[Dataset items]
import Literature.NumberTheory.LFunctions.Zhang2022.DetectorShiftDoubledParseval
import Literature.NumberTheory.LFunctions.Zhang2022.DetectorDoublingIdentity
import Literature.NumberTheory.LFunctions.Zhang2022.DetectorConeFinOne

/-!
# [K6] The DOUBLING route composed: `FormDetPSD (shiftRecipe b)` for every sign-admissible triple,
# hence E-102 HEAD 2 `Det.MonomialConePSD (Set.Ioo 0 5)` (and the box-free form)

E-102 kernel plan of record (ls-barrier-plan g1 2026-08-27T01:45:23Z «DOUBLING», theory g2 referee PASS 01:41:40Z,
re-stamped EXACT 01:53:59Z): for a one-sided kinked profile `g` on `[0,1]` and a sign-admissible triple `b`,

* [K1] (tree, `DetectorShiftClosedForm`, ls-barrier-p2 g3) `(π/2)·𝔅_{shiftRecipe b}(g) = c₀(b)·T_b^{[0,1]}(S_g) + F_b(x(g))`
  with `S_g = tailPrim g`, `c₀ = Re Σ_j W_j`, `T_b = Det.bulkFormOn b`, `F_b = Det.freeEndForm b`, `x(g) = (∫₀¹ g, −g(0))`;
* [K2] (`DetectorDoublingIdentity`, ls-barrier-p5 g3) for every datum `x` an explicit exponential extremal `F⋆_x` on `[0,1]`,
  clamped at `0`, with jet `x` at `1` and `c₀·T_b^{[0,1]}(F⋆_x) = F_b(x)` (the doubling identity D1, barrier-num g2);
* [K3] (tree, `DetectorShiftDoubledParseval`, ls-Bmulti-typer-2 g3) for two `C¹`-matching pieces clamped at `∓1`,
  `T^{[−1,0]}(S_L) + T^{[0,1]}(S_R) = 2π⁴ Σ_{m∈ℤ} p_b(m)|ĉ_m|² ≥ 0` as soon as `p_b(m) = Det.bulkSymbol b m ≥ 0` on `ℤ`;
* [K4] (tree, `SignAdmissible.bulkSymbol_intCast_nonneg`) the lattice inequality; [K5] (tree, `Det.re_sum_shiftW_pos`) `c₀ > 0`.

[K6] (this file) glues: translate `F⋆_{x(g)}` to `[−1,0]` (`y ↦ y + 1`), pair it with `S_g` (their jets match at `0` by
construction), and read `(π/2)·𝔅(g) = c₀·[T^{[−1,0]}(F⋆) + T^{[0,1]}(S_g)] ≥ 0`.

Main results: `Det.formDetPSD_shiftRecipe_of_leftPieces` (the composition with [K2] displayed as an explicit existence
hypothesis in the periodic orientation — the interface, v1) and, with [K2] from the tree (Part 3, v2),
`Det.formDetPSD_shiftRecipe_of_signAdmissible`, `Det.monomialConePSD_unit : MonomialConePSD (Set.Ioo 0 5)` (E-102 HEAD 2),
`Det.monomialConePSD_all`, `Det.edetPremise_unit_iff_edetCone`, `Det.conePSD_fin_one_unit`.
0 named facts, 0 sorries. The programme SEARCHES and TYPES; no claim about Landau–Siegel zeros, Theorems 1–2 of
arXiv:2211.02515 or a repaired (2.32) margin is made here.
-/

noncomputable section

open Complex Real ComplexConjugate Set MeasureTheory intervalIntegral Topology Filter

namespace Literature.NumberTheory.LFunctions.Zhang2022

namespace Det

open Repair

variable {b : Fin 3 → ℝ} {g g' : ℝ → ℂ}

/-! ### Part 1 — orientation bookkeeping: a piece on `[0,1]` read on `[−1,0]` through `y ↦ y + 1` -/

/-- Translation of the bulk form: `T_b^{[−1,0]}(S(·+1)) = T_b^{[0,1]}(S)`.
[cite: Zhang2022LandauSiegel, Prop 7.1 p.44 with (7.2), (8.11)–(8.23)] -/
theorem bulkFormOn_comp_add_one (b : Fin 3 → ℝ) (S S' S'' : ℝ → ℂ) :
    bulkFormOn b (-1) 0 (fun y => S (y + 1)) (fun y => S' (y + 1)) (fun y => S'' (y + 1))
      = bulkFormOn b 0 1 S S' S'' := by
  unfold bulkFormOn
  rw [intervalIntegral.integral_comp_add_right (fun y => (‖S'' y‖ ^ 2 + π * (b 0 + b 1 + b 2) * (S'' y * conj (S' y)).im
    + π ^ 2 * (b 0 * b 1 + b 1 * b 2 + b 2 * b 0) * ‖S' y‖ ^ 2
    + π ^ 3 * (b 0 * b 1 * b 2) * (S' y * conj (S y)).im)) (1:ℝ)]
  norm_num

/-- Continuity transported along `y ↦ y + 1`. [folklore] -/
private theorem continuousOn_comp_add_one {F : ℝ → ℂ} (hF : ContinuousOn F (Icc 0 1)) :
    ContinuousOn (fun y => F (y + 1)) (Icc (-1) 0) := by
  refine hF.comp (continuous_id.add continuous_const).continuousOn fun y hy => ?_
  exact ⟨by linarith [hy.1], by linarith [hy.2]⟩

/-- Right-derivatives transported along `y ↦ y + 1`. [folklore] -/
private theorem hasDerivWithinAt_comp_add_one {F F' : ℝ → ℂ}
    (hF : ∀ y ∈ Ioo (0:ℝ) 1, HasDerivWithinAt F (F' y) (Ioi y) y) {y : ℝ} (hy : y ∈ Ioo (-1:ℝ) 0) :
    HasDerivWithinAt (fun y => F (y + 1)) (F' (y + 1)) (Ioi y) y := by
  have hy' : y + 1 ∈ Ioo (0:ℝ) 1 := ⟨by linarith [hy.1], by linarith [hy.2]⟩
  have h := hF (y + 1) hy'
  have h2 : HasDerivWithinAt (fun t : ℝ => t + 1) (1:ℝ) (Ioi y) y := (hasDerivAt_id y).add_const 1 |>.hasDerivWithinAt
  have := h.scomp y h2 (fun t ht => by simpa using ht)
  rw [Function.comp_def] at this
  simpa using this

/-! ### Part 2 — the composition with the left piece displayed (interface form of [K2]) -/

/-- **[K6] interface form.** If for the datum `x(g) = (∫₀¹ g, −g(0))` of a one-sided kinked `g` there is a left piece
`F` on `[0,1]` (periodic orientation: clamped at `0`, jet `x(g)` at `1`, continuous with right-derivatives `F′`, `F″` on
the open piece) with `c₀(b)·T_b^{[0,1]}(F) = F_b(x(g))`, then `𝔅_{shiftRecipe b}(g) ≥ 0` ([K1] + [K3] + [K4] + [K5]).
[cite: Zhang2022LandauSiegel, Prop 7.1 p.44 with (7.2), (8.11)–(8.23)] -/
theorem formDet_shiftRecipe_nonneg_of_leftPiece (hb : SignAdmissible b) (hg : KinkedProfile g g') (hg1 : g 1 = 0)
    {F F' F'' : ℝ → ℂ} (hc : ContinuousOn F (Icc 0 1)) (hc' : ContinuousOn F' (Icc 0 1))
    (hc'' : ContinuousOn F'' (Icc 0 1))
    (hd : ∀ y ∈ Ioo (0:ℝ) 1, HasDerivWithinAt F (F' y) (Ioi y) y)
    (hd' : ∀ y ∈ Ioo (0:ℝ) 1, HasDerivWithinAt F' (F'' y) (Ioi y) y)
    (h0 : F 0 = 0) (h0' : F' 0 = 0) (h1 : F 1 = ∫ y in (0:ℝ)..1, g y) (h1' : F' 1 = -g 0)
    (hid : (∑ j : Fin 3, shiftW b j).re * bulkFormOn b 0 1 F F' F''
      = freeEndForm b (∫ y in (0:ℝ)..1, g y) (-g 0)) :
    0 ≤ FormDet (shiftRecipe b) g g' := by
  obtain ⟨hRc, hRc', hRd, hRd', hRmem, hR1, hR1'⟩ := rightPiece_of_kinked hg hg1
  have hsum := bulkFormOn_two_piece_nonneg_of_signAdmissible hb (continuousOn_comp_add_one hc)
    (continuousOn_comp_add_one hc') (fun y hy => hasDerivWithinAt_comp_add_one hd hy)
    (fun y hy => hasDerivWithinAt_comp_add_one hd' hy) (memLp_two_of_continuousOn_Icc' (continuousOn_comp_add_one hc''))
    hRc hRc' hRd hRd' hRmem (by simpa using h0) (by simpa using h0') hR1 hR1'
    (by simp [h1, tailPrim_zero]) (by simp [h1'])
  rw [bulkFormOn_comp_add_one] at hsum
  have hc0 : 0 < (∑ j : Fin 3, shiftW b j).re := re_sum_shiftW_pos hb
  have hK1 := formDet_shiftRecipe_eq_bulk_add_freeEnd hb.injective hg hg1
  rw [← hid] at hK1
  have hπ : 0 < π / 2 := by positivity
  have key : π / 2 * FormDet (shiftRecipe b) g g'
      = (∑ j : Fin 3, shiftW b j).re * (bulkFormOn b 0 1 F F' F''
          + bulkFormOn b 0 1 (tailPrim g) (fun y => -g y) (fun y => -g' y)) := by
    rw [hK1]; ring
  nlinarith [mul_nonneg hc0.le hsum, key]

/-- **[K6] interface form, as `FormDetPSD`:** existence of the left piece for every datum `(x₁, x₂)` gives
`FormDetPSD (shiftRecipe b)`. [cite: Zhang2022LandauSiegel, Prop 7.1 p.44 with (7.2), (8.11)–(8.23)] -/
theorem formDetPSD_shiftRecipe_of_leftPieces (hb : SignAdmissible b)
    (hK2 : ∀ x₁ x₂ : ℂ, ∃ F F' F'' : ℝ → ℂ,
      ContinuousOn F (Icc 0 1) ∧ ContinuousOn F' (Icc 0 1) ∧ ContinuousOn F'' (Icc 0 1) ∧
      (∀ y ∈ Ioo (0:ℝ) 1, HasDerivWithinAt F (F' y) (Ioi y) y) ∧
      (∀ y ∈ Ioo (0:ℝ) 1, HasDerivWithinAt F' (F'' y) (Ioi y) y) ∧
      F 0 = 0 ∧ F' 0 = 0 ∧ F 1 = x₁ ∧ F' 1 = x₂ ∧
      (∑ j : Fin 3, shiftW b j).re * bulkFormOn b 0 1 F F' F'' = freeEndForm b x₁ x₂) :
    FormDetPSD (shiftRecipe b) := by
  intro g g' hg hg1
  obtain ⟨F, F', F'', hc, hc', hc'', hd, hd', h0, h0', h1, h1', hid⟩ := hK2 (∫ y in (0:ℝ)..1, g y) (-g 0)
  exact formDet_shiftRecipe_nonneg_of_leftPiece hb hg hg1 hc hc' hc'' hd hd' h0 h0' h1 h1' hid

/-! ### Part 3 (v2) — THE CONCLUSION: [K2] from the tree (ls-barrier-p5 g3's `DetectorDoublingIdentity`,
`Det.doublingIdentity_clamped_of_re_ne_zero`) instantiates Part 2 ⇒ `FormDetPSD (shiftRecipe b)` for every sign-admissible
`b`; E-102 HEAD 2 `Det.MonomialConePSD (Set.Ioo 0 5)` and the box-free form -/

section Conclusion

/-- **[K1–K6] `FormDetPSD (shiftRecipe b)` for EVERY sign-admissible triple `b`** — Zhang's one-sided `|S| = 3`
detector slot (registry E-010 / E-102 head 2) is non-negative on all one-sided kinked profiles: the left piece is
ls-barrier-p5 g3's clamped exponential extremal `F⋆_x` (`DetectorDoublingClamped` / `DetectorDoublingIdentity`:
boundary data `clampedExt_boundary_of_re_ne_zero`, derivatives `hasDerivAt_extremal/…D/…DD`, and the doubling identity
`doublingIdentity_clamped_of_re_ne_zero`), fed to Part 2. [cite: Zhang2022LandauSiegel, Prop 7.1 p.44 with (7.2), (8.11)–(8.23)] -/
theorem formDetPSD_shiftRecipe_of_signAdmissible (hb : SignAdmissible b) : FormDetPSD (shiftRecipe b) := by
  have hinj := hb.injective
  have h01 : b 0 ≠ b 1 := fun h => absurd (hinj h) (by decide)
  have h02 : b 0 ≠ b 2 := fun h => absurd (hinj h) (by decide)
  have h12 : b 1 ≠ b 2 := fun h => absurd (hinj h) (by decide)
  have hc : (atomA0 b).re ≠ 0 := by unfold atomA0; exact (re_sum_shiftW_pos hb).ne'
  refine formDetPSD_shiftRecipe_of_leftPieces hb fun x₁ x₂ => ?_
  obtain ⟨h0, h0', h1, h1'⟩ := clampedExt_boundary_of_re_ne_zero b x₁ x₂ h01 h02 h12 hc
  set γ := clampedCoeff b x₁ x₂
  refine ⟨extremal b γ, extremalD b γ, extremalDD b γ,
    fun t _ => (hasDerivAt_extremal b γ t).continuousAt.continuousWithinAt,
    fun t _ => (hasDerivAt_extremalD b γ t).continuousAt.continuousWithinAt,
    fun t _ => (hasDerivAt_extremalDD b γ t).continuousAt.continuousWithinAt,
    fun y _ => (hasDerivAt_extremal b γ y).hasDerivWithinAt,
    fun y _ => (hasDerivAt_extremalD b γ y).hasDerivWithinAt, h0, h0', h1, h1', ?_⟩
  have h := doublingIdentity_clamped_of_re_ne_zero b x₁ x₂ h01 h02 h12 hc
  unfold atomA0 at h
  exact h

/-- **E-102 HEAD 2 (decl of record `Det.EdetPremise`, p476440): `Det.MonomialConePSD (Set.Ioo 0 5)`.**
[cite: Zhang2022LandauSiegel, Prop 7.1 p.44 with (7.2), (8.11)–(8.23)] -/
theorem monomialConePSD_unit : MonomialConePSD (Set.Ioo 0 5) := fun _ hb _ =>
  formDetPSD_shiftRecipe_of_signAdmissible hb

/-- Box-free form: `Det.MonomialConePSD B` for every box `B` (the box hypothesis is not used).
[cite: Zhang2022LandauSiegel, Prop 7.1 p.44 with (7.2), (8.11)–(8.23)] -/
theorem monomialConePSD_all (B : Set ℝ) : MonomialConePSD B := fun _ hb _ =>
  formDetPSD_shiftRecipe_of_signAdmissible hb

/-- `MonomialConePSD` holds for all parameters — `_holds` alias of `monomialConePSD_all` above under the fact's exact name
(appended 2026-08-28, D-0026 bookkeeping: the proof term is the existing theorem of this file; no statement,
definition or attribute is edited; no new named fact; the ledger's debt table listed the fact
unproved). [cite: Zhang2022LandauSiegel, Prop 7.1 p.44 with (7.2), (8.11)–(8.23)] -/
theorem _root_.Literature.NumberTheory.LFunctions.Zhang2022.Det.MonomialConePSD_holds (B : Set ℝ) :
    MonomialConePSD B :=
  _root_.Literature.NumberTheory.LFunctions.Zhang2022.Det.monomialConePSD_all B

/-- After head 2, the E-102 premise in the unit box IS its head 1 (the entangled cone `Det.EdetCone`; its `K = 1`
members follow from head 2 by `Det.edetCone_fin_one_of_monomialConePSD`, its `K = 2` members are the cross-profile
Cauchy–Schwarz inequalities `Det.conePSD_pair_iff`). [cite: Zhang2022LandauSiegel, Prop 7.1 p.44 with (7.2)] -/
theorem edetPremise_unit_iff_edetCone :
    EdetPremise (Set.Ioo 0 1) (Set.Ioo 0 5) ↔ EdetCone (Set.Ioo 0 1) (Set.Ioo 0 5) :=
  ⟨fun h => h.1, fun h => ⟨h, monomialConePSD_unit⟩⟩

/-- Head 1 on every single-node palette of the unit box, now unconditional.
[cite: Zhang2022LandauSiegel, Prop 7.1 p.44 with (7.2), (7.19)–(7.21)] -/
theorem conePSD_fin_one_unit {a x : ℝ} (ha : a ∈ Set.Ioo (0:ℝ) 1) (hx : x ∈ Set.Ioo (0:ℝ) 5) : ConePSD a ![x] :=
  conePSD_fin_one_of_monomialConePSD monomialConePSD_unit ha hx

end Conclusion

end Det

end Literature.NumberTheory.LFunctions.Zhang2022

▸ **Activity**: Could you return exactly the stretch of the data above that starts at the line with "Continuity transported along" and ends at the line with "Right-derivatives transported along", both lines included?

▸ **Solution**:
/-- Continuity transported along `y ↦ y + 1`. [folklore] -/
private theorem continuousOn_comp_add_one {F : ℝ → ℂ} (hF : ContinuousOn F (Icc 0 1)) :
    ContinuousOn (fun y => F (y + 1)) (Icc (-1) 0) := by
  refine hF.comp (continuous_id.add continuous_const).continuousOn fun y hy => ?_
  exact ⟨by linarith [hy.1], by linarith [hy.2]⟩

/-- Right-derivatives transported along `y ↦ y + 1`. [folklore] -/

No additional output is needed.